Are there algebras over reals besides complex numbers, where identities, analoguous to $(-1)^i=e^{-\pi}$ and $i^i=e^{-\pi/2}$ hold?

Question

Are there algebras over real numbers (with exponentiation), such that there is such $z$ that does not include components in $\mathbb{C}$ (or in a subset isomorphic to $\mathbb{C}$), for which $(-1)^z\in \mathbb{R}$ and irrational? What about such $z$ that $z^z\in\mathbb{R}$ and irrational?

I mean, we can rise $(-1)$ to an imaginary power and have an irrational real number. As I know, neither in split-complex numbers, nor tessarines, nor in dual numbers, nor in quaternions you have elements with this property except those that have components in subrings, isomorphic to $\mathbb{C}$.
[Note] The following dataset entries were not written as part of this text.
/-!
# `HyperbolicBloch.PachnerTwoTwo` — the 2–2 move over a common hemisphere is a KZ relation
(cycle-free module)

Support item stmt-KontsevichZagierPeriods-3474 of route HyperbolicBloch.  This module does NOT import
the route's Theses file (only `Mathlib`, `Literature.*` and cycle-free `Theorems/*`), so the closing
theorem `PachnerTwoTwo_free` — whose type is the item's statement VERBATIM — can be linked into
`Theses/HyperbolicBloch.lean` without an import cycle; the one-line named form
`pachnerTwoTwo_proof : …Theses.HyperbolicBloch.PachnerTwoTwo` lives in the companion module
`Theorems/HyperbolicBlochPachnerTwoTwo.lean`.  For four points
`u, v, w, q` on one circle (centre `κ`, radius `R`) in counter-clockwise convex order and four KZ
integral representations `r₁, r₂, r₃, r₄` on the prisms `P(u,v,w)`, `P(u,w,q)`, `P(u,v,q)`,
`P(v,w,q)` above the common hemisphere `R² < |p − κ̂|²` (the two triangulations of the ideal
quadrilateral `(u, v, w, q)` coned to `∞`), carrying one common integrand (the route: `t⁻³`), we show
`[r₁] + [r₂] − [r₃] − [r₄] ∈ KZ.relations`.

Proof (`pachnerTwoTwo_general`, any common integrand; `PachnerTwoTwo_free` is the item verbatim):
* the kernel (valuation) lemma of the calculus, `FiveTerm.stub_valuationKernel`
  (`Theorems/HyperbolicBlochFiveTermTransferStubValuationKernel`, rule (1a) on Boolean atoms), reduces
  the claim to the almost-everywhere signed indicator identity
  `𝟙_{P uvw} + 𝟙_{P uwq} − 𝟙_{P uvq} − 𝟙_{P vwq} = 0`;
* off the two vertical diagonal planes `{L u w = 0} ∪ {L v q = 0}` (Lebesgue-null: zero sets of
  non-zero linear polynomials, `MvPolynomial.volume_zeroSet_eq_zero`) the identity holds pointwise:
  each of the four open triangles lies in the open quadrilateral `Q = {L u v, L v w, L w q, L q u > 0}`
  (barycentric identity `L x y ẑ · L a b p = L y z p · L a b x̂ + L z x p · L a b ŷ + L x y p · L a b ẑ`
  with non-negative vertex values), so the four indicators are those of `Q ∩ {L u w < 0}`,
  `Q ∩ {L u w > 0}`, `Q ∩ {L v q > 0}`, `Q ∩ {L v q < 0}`;
* the fourth orientation `0 < L u v q̂` (convexity at `u`) is where concyclicity enters: the chords
  `v − u`, `w − u`, `q − u` lie in the open half-plane `⟨·, κ − u⟩ > 0` (`2⟨x − u, κ − u⟩ = |x − u|²` on
  the circle), and the Grassmann–Plücker relation gives
  `L u v q̂ · |w − u|² = L u w q̂ · |v − u|² + L u v ŵ · |q − u|² > 0`.
The `IsAlgebraic` hypotheses and the particular integrand are not needed.

References: J. Dupont, C.-H. Sah, *Scissors congruences II*, J. Pure Appl. Algebra 25 (1982) §5;
W. Neumann, *Hilbert's 3rd problem and invariants of 3-manifolds* (1998) §2; M. Kontsevich,
D. Zagier, *Periods* (2001) §1.2 rule (1a).
-/

noncomputable section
Are there such examples in other extensions of $\mathbb{R}$, matrices, vectors, tensors, power series, whatever?

Maybe my question is not perfectly formulated and one would be able to come up with some trivial examples, but I hope you understood the idea.

Answer 1

I will address the question in the case $f(z) = (-1)^z = \exp(z \log(-1))$ and $A$ is a finite-dimensional commutative (associative unital) $\mathbb{R}$-algebra, where $\log(-1)$ is a suitable choice of the logarithm in $A$.

Wlog. $A$ is a local $\mathbb{R}$-algebra $(A,\mathfrak{m})$. There are two possibilities. First possibility is $A / \mathfrak{m} \cong \mathbb{C}$, in which case $A$ has a $\mathbb{C}$-structure extending the $\mathbb{R}$-structure, and the second possibility is $A / \mathfrak{m} \cong \mathbb{R}$. Either way, $A \cong \mathbb{K} \oplus \mathfrak{m}$ as vector spaces (not as algebras though!), where $\mathbb{K} \in \{\mathbb{R},\mathbb{C}\}$.

1. Claim: $\log(-1)$ exists iff $A$ has a complex structure.

Proof: Write $w = r + X \in A$ for $r\in \mathbb{K}$ and $X \in \mathfrak{m}$. We need $\exp(w) = -1$, i.e. $\exp(X) = -\exp(-r) \in \mathbb{K}^\times$. However $$ \exp(X) = 1 + \sum_{k=1}^n \frac{X^k}{k!} \in 1 + \mathfrak{m} \subset A^\times, $$ where $n \in \mathbb{N}$ is the smallest integer such that $X^n = 0$, as all elements of $\mathfrak{m}$ are nilpotent. Hence, in particular $$ -\exp(-r) = 1, $$ which is possible iff $r \in \mathbb{C}$. Moreover, we have $X = 0$ for the following reason: $$ 0 = \sum_{k=1}^n \frac{X^k}{k!} = X \left( 1 + \sum_{k=2}^n \frac{X^{k-1}}{k!} \right), $$ but the expression in the brackets is a unit because $\sum_{k=2}^n \frac{X^{k-1}}{k!} \in \mathfrak{m}$. This argument is important for our second claim.

Thus the function $(-1)^z$ makes sense only if $A$ has a complex structure.

2. Claim: there is no $z \in A$ without complex components such that $(-1)^z \in \mathbb{R}$

Proof: Fix a value/branch $\lambda:= \log(-1) \in \mathbb{C}^\times$. Since $z$ has no complex components, we have $z = X \in \mathfrak{m}$, i.e. $z$ is nilpotent, and $(-1)^z = \exp(\lambda X) =: \exp(Y)$ for $Y:= \lambda X \in \mathfrak{m}$. Same argument as above shows that $\exp(Y) \in \mathbb{R}$ if and only if $Y = 0$.

Thus there aren't any non-trivial $z \in A$ such that $(-1)^z \in \mathbb{R}$.

I suspect one could show something similar in the case of infinite-dimensional commutative (associative unital) Banach algebras.

I don't have an answer for non-commutative algebras, finite-dimensional or not.